(Stored data entries)
● ● ●
import Literature.Geometry.Lorentzian.NormalisedNullRayCausal
import Literature.Geometry.Lorentzian.EventHorizon
import Literature.Geometry.Lorentzian.CauchyHypersurfaceGlobalHyperbolicity
import Summits.FinalStateConjecture.FinalStateConjecture.Statement
import HarnessLib

/-!
# Helpers for stub `stub_settledExteriorHoldsRays` of line `Sketch` of crux `HonestFixedRadiusSettlingT`
# (stmt-FinalStateConjecture-17575): the free causal bookkeeping of the ray clause, and the terminal
# reduction isolating its load-bearing sub-claim

The registered stub `stub_settledExteriorHoldsRays : Theses.TangentConeAtIPlus.SettledExteriorHoldsRays`
is LITERALLY ledger item stmt-FinalStateConjecture-17673 (crux r6 of route TangentConeAtIPlus, shared
with RaychaudhuriBlowdown; 2026-08-17: open, unclaimed, no evidence, no landed proof or refutation).
Per development `𝒟` and charted late region `U = fd.charted` its conclusion is
`RaysStayInClosure 𝒟 (exteriorOf 𝒟 U)`: every point `γ t`, `t ≥ 0`, of every future-COMPLETE
normalised null ray `γ` from the data lies in `closure (J⁺(ι X) ∩ I⁻(U))`.

## Diagnosis (which half is free, which sub-claim is load-bearing)

* FREE, already in the tree: `γ t ∈ J⁺(ι X)` for `t ≥ 0`
  (`LorentzianMetric.IsNormalisedNullRayFrom.mem_causalFuture_range`, `NormalisedNullRayCausal.lean`:
  the future-null velocity propagates along the geodesic, so `γ|[0, t]` is a future causal curve).
* FREE, proved here: (a) a ray point in `I⁻(U)` with `t ≥ 0` lies in `exteriorOf 𝒟 U` itself
  (`ray_mem_exteriorOf_of_mem_chronologicalPast`); (b) the parameters `t` with `γ t ∈ I⁻(U)` form a
  DOWN-set of the affine domain (`ray_mem_chronologicalPast_of_le`, push-up `J⁻(I⁻ U) = I⁻ U`), so
  a ray that has left `I⁻(U)` never re-enters it (`ray_not_mem_chronologicalPast_of_le`); (c) hence
  `RaysStayInClosure 𝒟 (exteriorOf 𝒟 U)` is EQUIVALENT to its restriction to the terminal ray points
  outside `I⁻(U)` (`raysStayInClosure_exteriorOf_iff_terminal`), equivalently, at set level,
  `completeNullRayRegion 𝒟 \ I⁻(U) ⊆ closure (exteriorOf 𝒟 U)`
  (`raysStayInClosure_exteriorOf_iff_diff_subset`; `raysStayInClosure_iff_completeNullRayRegion_subset`
  rewrites the clause as `completeNullRayRegion ⊆ closure O` in the vocabulary of `EventHorizon.lean`,
  and `raysStayInClosure_iff_disjoint` as "the complete-ray region misses `J⁺(ι X) \ closure O`", the
  planner's `NoCompleteRayInside`).
* LOAD-BEARING and NOT provable in the tree: the terminal sub-claim itself — for a future-complete
  normalised ray (`IsNormalisedNullRayFrom … p γ dom`, `¬ BddAbove dom`) and a parameter `t ≥ 0` with
  `γ t ∉ 𝒟.metric.chronologicalPast 𝒟.timeOrientation fd.charted` (so `γ t' ∉ I⁻(charted)` for
  all later `t'`), `γ t ∈ closure (exteriorOf 𝒟 fd.charted)`. Physically: (i) a complete ray from
  `Σ` cannot end up in the black-hole interior `J⁺(ι X) ∖ closure O` (interior incompleteness — in
  the tree only for exact sub-extremal Kerr, `KerrBlackHoleNoCompleteNullRay_holds`; for a general
  MGHD no named fact exists, and `HasCompleteNullInfinity` (sojourn form), `IsMaximal`,
  `HasExhaustiveCharts fd`, `IsFutureOriented fd` say nothing about rays that never signal to
  `fd.charted`), and (ii) complete horizon generators (`γ t ∈ ∂I⁻(charted)`) are limits of `O`.
  The refuter's hidden-bag mechanism (a second future-complete region behind a neck of `X = M # N`,
  `Cruxes/ChannelsResolveTameDevelopmentsR/Disproof.lean` §8.2) attacks exactly (i); it is not
  constructible in the tree either (no `IsMaximal` development of any datum is).

No definitions, no named facts, no `sorry`; this module does not import any `Theses` file, so the
eventual closing file of item 17673 can import it.
-/

set_option linter.dupNamespace false

noncomputable section

open scoped Manifold ContDiff Topology
open Filter Set Function Literature.Geometry.Lorentzian

namespace Summit.FinalStateConjecture.FinalStateConjecture.Theorems.StarvedNecks.SettledRays

variable {X : Type} [TopologicalSpace X] [ChartedSpace E3 X] [IsManifold (𝓡 3) ∞ X]
  [ConnectedSpace X] {D : InitialDataSet (𝓡 3) X}

/-- **A ray point that can signal to the charted region lies in the exterior itself**: if `γ` is a
normalised null ray from the data of the Cauchy development `𝒟`, `t ≥ 0` is a parameter of its
affine domain and `γ t ∈ I⁻(U)`, then `γ t ∈ exteriorOf 𝒟 U = J⁺(ι X) ∩ I⁻(U)` — the `J⁺(ι X)`
half is `IsNormalisedNullRayFrom.mem_causalFuture_range` (O'Neill 1983, Ch. 14, p. 402).
[cite: ONeillSemiRiemannian1983, Ch. 14, p. 402] -/
theorem ray_mem_exteriorOf_of_mem_chronologicalPast (𝒟 : CauchyDevelopment D)
    [𝒟.metric.HasLeviCivita] (U : Set 𝒟.carrier) {p : X} {γ : ℝ → 𝒟.carrier} {dom : Set ℝ}
    (hγ : 𝒟.metric.IsNormalisedNullRayFrom 𝒟.timeOrientation 𝒟.embed 𝒟.normal p γ dom)
    {t : ℝ} (ht : t ∈ dom) (ht0 : 0 ≤ t)
    (hU : γ t ∈ 𝒟.metric.chronologicalPast 𝒟.timeOrientation U) :
    γ t ∈ exteriorOf 𝒟 U :=
  ⟨hγ.mem_causalFuture_range ht ht0, hU⟩

/-- **Later ray points lie in the causal future of earlier ones**: for parameters `t₁ ≤ t₂` of the
affine domain of a normalised null ray `γ`, `γ t₂ ∈ J⁺(γ t₁)` (the ray is a future causal curve on
its domain, `IsNormalisedNullRayFrom.isFutureCausalCurveOn`, and the domain is an interval).
[cite: ONeillSemiRiemannian1983, Ch. 14, p. 402] -/
theorem ray_mem_causalFuture_of_le (𝒟 : CauchyDevelopment D) [𝒟.metric.HasLeviCivita]
    {p : X} {γ : ℝ → 𝒟.carrier} {dom : Set ℝ}
    (hγ : 𝒟.metric.IsNormalisedNullRayFrom 𝒟.timeOrientation 𝒟.embed 𝒟.normal p γ dom)
    {t₁ t₂ : ℝ} (ht₁ : t₁ ∈ dom) (ht₂ : t₂ ∈ dom) (h₁₂ : t₁ ≤ t₂) :
    γ t₂ ∈ 𝒟.metric.causalFuture 𝒟.timeOrientation {γ t₁} := by
  rcases h₁₂.eq_or_lt with rfl | hlt
  · exact LorentzianMetric.subset_causalFuture _ _ _ (mem_singleton _)
  · exact Or.inr ⟨γ t₁, mem_singleton _, γ, t₁, t₂, hlt,
      hγ.isFutureCausalCurveOn.mono (hγ.isMaximalGeodesicOn.2.1.out ht₁ ht₂), rfl, rfl⟩

/-- **The parameters at which a ray can signal to `U` form a down-set**: if `γ t₂ ∈ I⁻(U)` and
`t₁ ≤ t₂` (both in the affine domain) then `γ t₁ ∈ I⁻(U)` — push-up read towards the past,
`J⁻(I⁻(U)) = I⁻(U)` (O'Neill 1983, Ch. 14, Cor. 14.1), applied to `γ t₂ ∈ J⁺(γ t₁)`.
[cite: ONeillSemiRiemannian1983, Ch. 14, Cor. 14.1 (p. 402)] -/
theorem ray_mem_chronologicalPast_of_le (𝒟 : CauchyDevelopment D) [𝒟.metric.HasLeviCivita]
    (U : Set 𝒟.carrier) {p : X} {γ : ℝ → 𝒟.carrier} {dom : Set ℝ}
    (hγ : 𝒟.metric.IsNormalisedNullRayFrom 𝒟.timeOrientation 𝒟.embed 𝒟.normal p γ dom)
    {t₁ t₂ : ℝ} (ht₁ : t₁ ∈ dom) (ht₂ : t₂ ∈ dom) (h₁₂ : t₁ ≤ t₂)
    (hU : γ t₂ ∈ 𝒟.metric.chronologicalPast 𝒟.timeOrientation U) :
    γ t₁ ∈ 𝒟.metric.chronologicalPast 𝒟.timeOrientation U :=
  LorentzianMetric.mem_chronologicalPast_of_mem_causalFuture_of_mem_chronologicalPast
    (WithTop.coe_le_coe.2 le_top) (ray_mem_causalFuture_of_le 𝒟 hγ ht₁ ht₂ h₁₂) hU

/-- **A ray that has left `I⁻(U)` never re-enters it**: if `γ t₁ ∉ I⁻(U)` then `γ t₂ ∉ I⁻(U)` for
every later parameter `t₂ ≥ t₁` of the affine domain (contrapositive of the down-set property).
[cite: ONeillSemiRiemannian1983, Ch. 14, Cor. 14.1 (p. 402)] -/
theorem ray_not_mem_chronologicalPast_of_le (𝒟 : CauchyDevelopment D) [𝒟.metric.HasLeviCivita]
    (U : Set 𝒟.carrier) {p : X} {γ : ℝ → 𝒟.carrier} {dom : Set ℝ}
    (hγ : 𝒟.metric.IsNormalisedNullRayFrom 𝒟.timeOrientation 𝒟.embed 𝒟.normal p γ dom)
    {t₁ t₂ : ℝ} (ht₁ : t₁ ∈ dom) (ht₂ : t₂ ∈ dom) (h₁₂ : t₁ ≤ t₂)
    (hU : γ t₁ ∉ 𝒟.metric.chronologicalPast 𝒟.timeOrientation U) :
    γ t₂ ∉ 𝒟.metric.chronologicalPast 𝒟.timeOrientation U :=
  fun h ↦ hU (ray_mem_chronologicalPast_of_le 𝒟 U hγ ht₁ ht₂ h₁₂ h)

/-- **Terminal reduction of the ray clause for an honest exterior.** `RaysStayInClosure 𝒟 (exteriorOf 𝒟 U)`
holds as soon as it holds at the ray points OUTSIDE `I⁻(U)`: a point `γ t`, `t ≥ 0`, with
`γ t ∈ I⁻(U)` lies in `exteriorOf 𝒟 U` itself (`ray_mem_exteriorOf_of_mem_chronologicalPast`). By
`ray_not_mem_chronologicalPast_of_le` the hypothesis concerns a terminal segment of each complete ray:
this is the load-bearing sub-claim of item stmt-FinalStateConjecture-17673 (no complete ray from the
data ends up in `J⁺(ι X) ∖ closure O`; complete horizon generators are limits of `O`). Registered
helper stub of stmt-FinalStateConjecture-17575 (closed one-line signature).
[cite: ONeillSemiRiemannian1983, Ch. 14, p. 402] -/
theorem raysStayInClosure_exteriorOf_of_terminal : ∀ {X : Type} [TopologicalSpace X] [ChartedSpace E3 X] [IsManifold (𝓡 3) ∞ X] [ConnectedSpace X] {D : InitialDataSet (𝓡 3) X} (𝒟 : CauchyDevelopment D) (U : Set 𝒟.carrier), (∀ [𝒟.metric.HasLeviCivita], ∀ (p : X) (γ : ℝ → 𝒟.carrier) (dom : Set ℝ), 𝒟.metric.IsNormalisedNullRayFrom 𝒟.timeOrientation 𝒟.embed 𝒟.normal p γ dom → ¬ BddAbove dom → ∀ t ∈ dom, 0 ≤ t → γ t ∉ 𝒟.metric.chronologicalPast 𝒟.timeOrientation U → γ t ∈ closure (Summit.FinalStateConjecture.exteriorOf 𝒟 U)) → Summit.FinalStateConjecture.RaysStayInClosure 𝒟 (Summit.FinalStateConjecture.exteriorOf 𝒟 U) := by
  intro X _ _ _ _ D 𝒟 U h _ p γ dom hγ hdom t ht ht0
  by_cases hU : γ t ∈ 𝒟.metric.chronologicalPast 𝒟.timeOrientation U
  · exact subset_closure (ray_mem_exteriorOf_of_mem_chronologicalPast 𝒟 U hγ ht ht0 hU)
  · exact h p γ dom hγ hdom t ht ht0 hU

/-- **The ray clause for an honest exterior is equivalent to its terminal form**: only the points of
future-complete rays that cannot signal to the charted region `U` carry content.
[cite: ONeillSemiRiemannian1983, Ch. 14, p. 402] -/
theorem raysStayInClosure_exteriorOf_iff_terminal (𝒟 : CauchyDevelopment D) (U : Set 𝒟.carrier) :
    RaysStayInClosure 𝒟 (exteriorOf 𝒟 U) ↔
      ∀ [𝒟.metric.HasLeviCivita], ∀ (p : X) (γ : ℝ → 𝒟.carrier) (dom : Set ℝ),
        𝒟.metric.IsNormalisedNullRayFrom 𝒟.timeOrientation 𝒟.embed 𝒟.normal p γ dom →
          ¬ BddAbove dom → ∀ t ∈ dom, 0 ≤ t →
            γ t ∉ 𝒟.metric.chronologicalPast 𝒟.timeOrientation U →
              γ t ∈ closure (exteriorOf 𝒟 U) :=
  ⟨fun h _ p γ dom hγ hdom t ht ht0 _ ↦ h p γ dom hγ hdom t ht ht0,
    raysStayInClosure_exteriorOf_of_terminal 𝒟 U⟩

/-- **The ray clause in the vocabulary of `EventHorizon.lean`**: `RaysStayInClosure 𝒟 O` says exactly
that the complete-ray region of `𝒟` (the union of the nonnegative halves of all future-complete
normalised rays from the data, the intrinsic stand-in for a neighbourhood of `𝓘⁺`) lies in
`closure O`. [cite: arXiv08110354, §2.5.4] -/
theorem raysStayInClosure_iff_completeNullRayRegion_subset (𝒟 : CauchyDevelopment D)
    (O : Set 𝒟.carrier) :
    RaysStayInClosure 𝒟 O ↔ ∀ [𝒟.metric.HasLeviCivita], 𝒟.completeNullRayRegion ⊆ closure O := by
  constructor
  · intro h _ q hq
    obtain ⟨p, δ, s, t, hδ, hs, ht, ht0, rfl⟩ := LorentzianMetric.mem_completeNullRayRegion_iff.1 hq
    exact h p δ s hδ hs t ht ht0
  · intro h _ p γ dom hγ hdom t ht ht0
    exact h (LorentzianMetric.image_subset_completeNullRayRegion hγ hdom ⟨t, ⟨ht, ht0⟩, rfl⟩)

/-- **"No complete ray inside the black-hole region."** For any region `O`, the ray clause
`RaysStayInClosure 𝒟 O` is equivalent to the complete-ray region missing `J⁺(ι X) \ closure O` — the
black-hole region relative to `O` of the rationale of item stmt-FinalStateConjecture-17673 — because
complete-ray points lie in `J⁺(ι X)` anyway (`LorentzianMetric.completeNullRayRegion_subset_causalFuture`).
Registered helper stub of stmt-FinalStateConjecture-17575 (closed one-line signature).
[cite: arXiv08110354, §2.5.4] -/
theorem raysStayInClosure_iff_disjoint : ∀ {X : Type} [TopologicalSpace X] [ChartedSpace E3 X] [IsManifold (𝓡 3) ∞ X] [ConnectedSpace X] {D : InitialDataSet (𝓡 3) X} (𝒟 : CauchyDevelopment D) (O : Set 𝒟.carrier), Summit.FinalStateConjecture.RaysStayInClosure 𝒟 O ↔ ∀ [𝒟.metric.HasLeviCivita], Disjoint 𝒟.completeNullRayRegion (𝒟.metric.causalFuture 𝒟.timeOrientation (Set.range 𝒟.embed) \ closure O) := by
  intro X _ _ _ _ D 𝒟 O
  rw [raysStayInClosure_iff_completeNullRayRegion_subset]
  constructor
  · intro h _
    exact disjoint_left.2 fun q hq hB ↦ hB.2 (h hq)
  · intro h _ q hq
    by_contra hc
    exact disjoint_left.1 h hq
      ⟨LorentzianMetric.completeNullRayRegion_subset_causalFuture _ _ _ _ hq, hc⟩

/-- **Set-level terminal form**: for an honest exterior `O = exteriorOf 𝒟 U` the ray clause says that
the part of the complete-ray region which cannot signal to `U` lies in `closure O` (the part which
can is inside `O`). [cite: arXiv08110354, §2.5.4] -/
theorem raysStayInClosure_exteriorOf_iff_diff_subset (𝒟 : CauchyDevelopment D) (U : Set 𝒟.carrier) :
    RaysStayInClosure 𝒟 (exteriorOf 𝒟 U) ↔
      ∀ [𝒟.metric.HasLeviCivita],
        𝒟.completeNullRayRegion \ 𝒟.metric.chronologicalPast 𝒟.timeOrientation U ⊆
          closure (exteriorOf 𝒟 U) := by
  rw [raysStayInClosure_exteriorOf_iff_terminal]
  constructor
  · intro h _ q hq
    obtain ⟨p, δ, s, t, hδ, hs, ht, ht0, rfl⟩ :=
      LorentzianMetric.mem_completeNullRayRegion_iff.1 hq.1
    exact h p δ s hδ hs t ht ht0 hq.2
  · intro h _ p γ dom hγ hdom t ht ht0 hU
    exact h ⟨LorentzianMetric.image_subset_completeNullRayRegion hγ hdom ⟨t, ⟨ht, ht0⟩, rfl⟩, hU⟩

/-- **Inside `I⁻(U)` the complete-ray region is part of the exterior**: the free half of the ray
clause at set level, `completeNullRayRegion ∩ I⁻(U) ⊆ exteriorOf 𝒟 U`.
[cite: ONeillSemiRiemannian1983, Ch. 14, p. 402] -/
theorem completeNullRayRegion_inter_chronologicalPast_subset_exteriorOf (𝒟 : CauchyDevelopment D)
    [𝒟.metric.HasLeviCivita] (U : Set 𝒟.carrier) :
    𝒟.completeNullRayRegion ∩ 𝒟.metric.chronologicalPast 𝒟.timeOrientation U ⊆ exteriorOf 𝒟 U := by
  rintro q ⟨hq, hU⟩
  obtain ⟨p, δ, s, t, hδ, hs, ht, ht0, rfl⟩ := LorentzianMetric.mem_completeNullRayRegion_iff.1 hq
  exact ray_mem_exteriorOf_of_mem_chronologicalPast 𝒟 U hδ ht ht0 hU

end Summit.FinalStateConjecture.FinalStateConjecture.Theorems.StarvedNecks.SettledRays

end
● ● ●
Go to the line holding "clause at set" in the entries above and return it, along with every line after it, exactly as written.

clause at set level, `completeNullRayRegion ∩ I⁻(U) ⊆ exteriorOf 𝒟 U`.
[cite: ONeillSemiRiemannian1983, Ch. 14, p. 402] -/
theorem completeNullRayRegion_inter_chronologicalPast_subset_exteriorOf (𝒟 : CauchyDevelopment D)
    [𝒟.metric.HasLeviCivita] (U : Set 𝒟.carrier) :
    𝒟.completeNullRayRegion ∩ 𝒟.metric.chronologicalPast 𝒟.timeOrientation U ⊆ exteriorOf 𝒟 U := by
  rintro q ⟨hq, hU⟩
  obtain ⟨p, δ, s, t, hδ, hs, ht, ht0, rfl⟩ := LorentzianMetric.mem_completeNullRayRegion_iff.1 hq
  exact ray_mem_exteriorOf_of_mem_chronologicalPast 𝒟 U hδ ht ht0 hU

end Summit.FinalStateConjecture.FinalStateConjecture.Theorems.StarvedNecks.SettledRays

end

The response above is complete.